[Collected data entries]:
-- parent: KIAnnihilatorDefinableOnCollapse · child (gen 1)
/--     item stmt-ValiantsHypothesis-23444 · crux · rank 201 · open
    parent: KIAnnihilatorDefinableOnCollapse · by planner
    why it might fail: succinct linear algebra is PSPACE-hard in general; nothing known forces THIS ideal to contain a CH/poly-describable member of p-bounded degree (Cramer/Siegel kernel vector = PSPACE/poly only, rung 4); by CT23 Prop 2.26-2.27 a refutation is itself a Boolean separation PSPACE/poly not<= CH/poly
    sources: arXiv:2309.07612, Burgisser2006, arXiv:0710.0360, arXiv:2406.06217, KoiranPerifel2007
[crux · child 1 of the CH cut of K2c] K2ch: the vanishing ideal of the KI-planted permanent map G_m
= kiPer m contains an eventually-nonzero INTEGER p-family (p-bounded degree, poly bitsize) whose
Koiran–Perifel coefficient function (sign + bit languages, tree IsCoeffDefinableIn) is in CH/poly
(polyAdvice CH). UNDECIDED, not S-implied; sandwiched between the landed VPSPACE0_b rung
(k2c_vpspace0b_rung, p746302: PSPACE/poly coefficient bits) and the unconditional aside K2u; leaf
IDEA-NEEDED (structure-specific non-Cramer annihilator: character sums under the F_q^3 translation
symmetry; instrument: m=2 has 80 explicit 4-term linear annihilators, m=3 first forced relation in
degree 21) + INSTRUMENTABLE. PLACEMENT: Chatterjee–Tengse 2023 Thm 1.9/4.1 + Prop 2.26–2.27 (GRH)
give HSG ⟹ VP≠VNP ∨ uniform NC¹⊄TC⁰ via CH = PSPACE; K2ch is the instance-level statement removing
that Boolean disjunct for the KI-planted permanent generator (k2ch_of_pspace_notch /
pspace_not_subset_CH_of_not_k2ch in v3/DefinabilityGapCH.lean). -/
@[route_item "route-ValiantsHypothesis-DefinabilityGap", crux]
def KIAnnihilatorCHDefinable : Prop :=
  ∃ A : ∀ m : ℕ, MvPolynomial (Fin 3 → Fin (Summit.ValiantsHypothesis.ValiantsHypothesis.Theorems.DefinabilityGapAffineRung.qOf m)) ℤ, Literature.Computability.AlgebraicComplexity.IsPFamily (σ := fun m => Fin 3 → Fin (Summit.ValiantsHypothesis.ValiantsHypothesis.Theorems.DefinabilityGapAffineRung.qOf m)) A ∧ Literature.Computability.AlgebraicComplexity.IsCoeffDefinableIn (Literature.Computability.Complexity.polyAdvice Literature.Computability.Complexity.CH) A ∧ ∃ m₁, ∀ m, m₁ ≤ m → A m ≠ 0 ∧ MvPolynomial.bind₁ (Summit.ValiantsHypothesis.ValiantsHypothesis.Theorems.DefinabilityGapAffineRung.kiPer m) (MvPolynomial.map (Int.castRingHom ℂ) (A m)) = 0

-- parent: KIAnnihilatorDefinableOnCollapse · child (gen 1)
/--     item stmt-ValiantsHypothesis-23445 · support · rank 202 · open
    parent: KIAnnihilatorDefinableOnCollapse · by planner
    why it might fail: THEOREM-INPUT: true modulo GRH (Buergisser 2009/2024 Thm 4.10(2): VP=VNP over C + GRH => CH <= P/poly; then Valiant's criterion, B00 Prop 2.20 / KP11 Lemma 3); fails only if GRH fails AND Buergisser 2000 Cor 4.6 (the GRH-free Boolean half) fails; S-implied (vacuous under VP != VNP)
    sources: arXiv:2309.07612, arXiv:2406.06217, arXiv:0710.0360, Burgisser2000, Burgisser2000TCS, Burgisser2006
[support · child 2 of the CH cut of K2c · THEOREM-INPUT mod GRH] LiftCH: if VP_C = VNP_C then every
integer p-family on the variables F_q^3 with CH/poly-definable coefficient function is (base-changed
to C) in VNP_C. Kernel modulo (i) the tree theorem PP_subset_PPoly_of_VP_eq_VNP C (ERH -> VP=VNP ->
PP <= P/poly; olean unbuilt on the farm, passed as the Prop PPOnCollapseGRH), (ii) ERH, (iii) the
library gap ValiantCriterionCoeff (Valiant's criterion in coefficient-language form: B00 Prop 2.20 /
survey Prop 2.27 + degree reduction Cor 4.7; tree has isVNPFamily_circuitSum,
isVNPFamily_gapCertCountGen, DefVNP.isVNPFamily_hPoly, IsVNPFamily.aeval) -- theorem
collapseLiftsCH_of_GRH in the lens file v3/DefinabilityGapCH.lean; CH <= P/poly and CH/poly <=
P/poly steps are kernel (CH_subset_PPoly_of_PP_subset_PPoly_holds, polyAdvice_mono,
polyAdvice_PPoly_subset_PPoly). S-implied (collapseLiftsCH_of_vh). IN PRINT VERBATIM:
Chatterjee–Tengse 2023 Prop 2.27 proof sketch (arXiv:2309.07612 v1 Prop 33, p11): 'If VP = VNP, then
from [B09] CH collapses to P/poly [GRH]; by Valiant's criterion … any polynomial family whose
coefficient function belongs to CH must belong to VP'. -/
@[route_item "route-ValiantsHypothesis-DefinabilityGap", crux]
def CollapseLiftsCH : Prop :=
  Literature.Computability.AlgebraicComplexity.VP ℂ = Literature.Computability.AlgebraicComplexity.VNP ℂ → ∀ A : ∀ m : ℕ, MvPolynomial (Fin 3 → Fin (Summit.ValiantsHypothesis.ValiantsHypothesis.Theorems.DefinabilityGapAffineRung.qOf m)) ℤ, Literature.Computability.AlgebraicComplexity.IsPFamily (σ := fun m => Fin 3 → Fin (Summit.ValiantsHypothesis.ValiantsHypothesis.Theorems.DefinabilityGapAffineRung.qOf m)) A → Literature.Computability.AlgebraicComplexity.IsCoeffDefinableIn (Literature.Computability.Complexity.polyAdvice Literature.Computability.Complexity.CH) A → Literature.Computability.AlgebraicComplexity.IsVNPFamily (σ := fun m => Fin 3 → Fin (Summit.ValiantsHypothesis.ValiantsHypothesis.Theorems.DefinabilityGapAffineRung.qOf m)) (fun m => MvPolynomial.map (Int.castRingHom ℂ) (A m))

[WORK INSTRUCTIONS]: Count how many lines in the data above hold "support", and give that number by itself.

[YOUR RESPONSE]: 2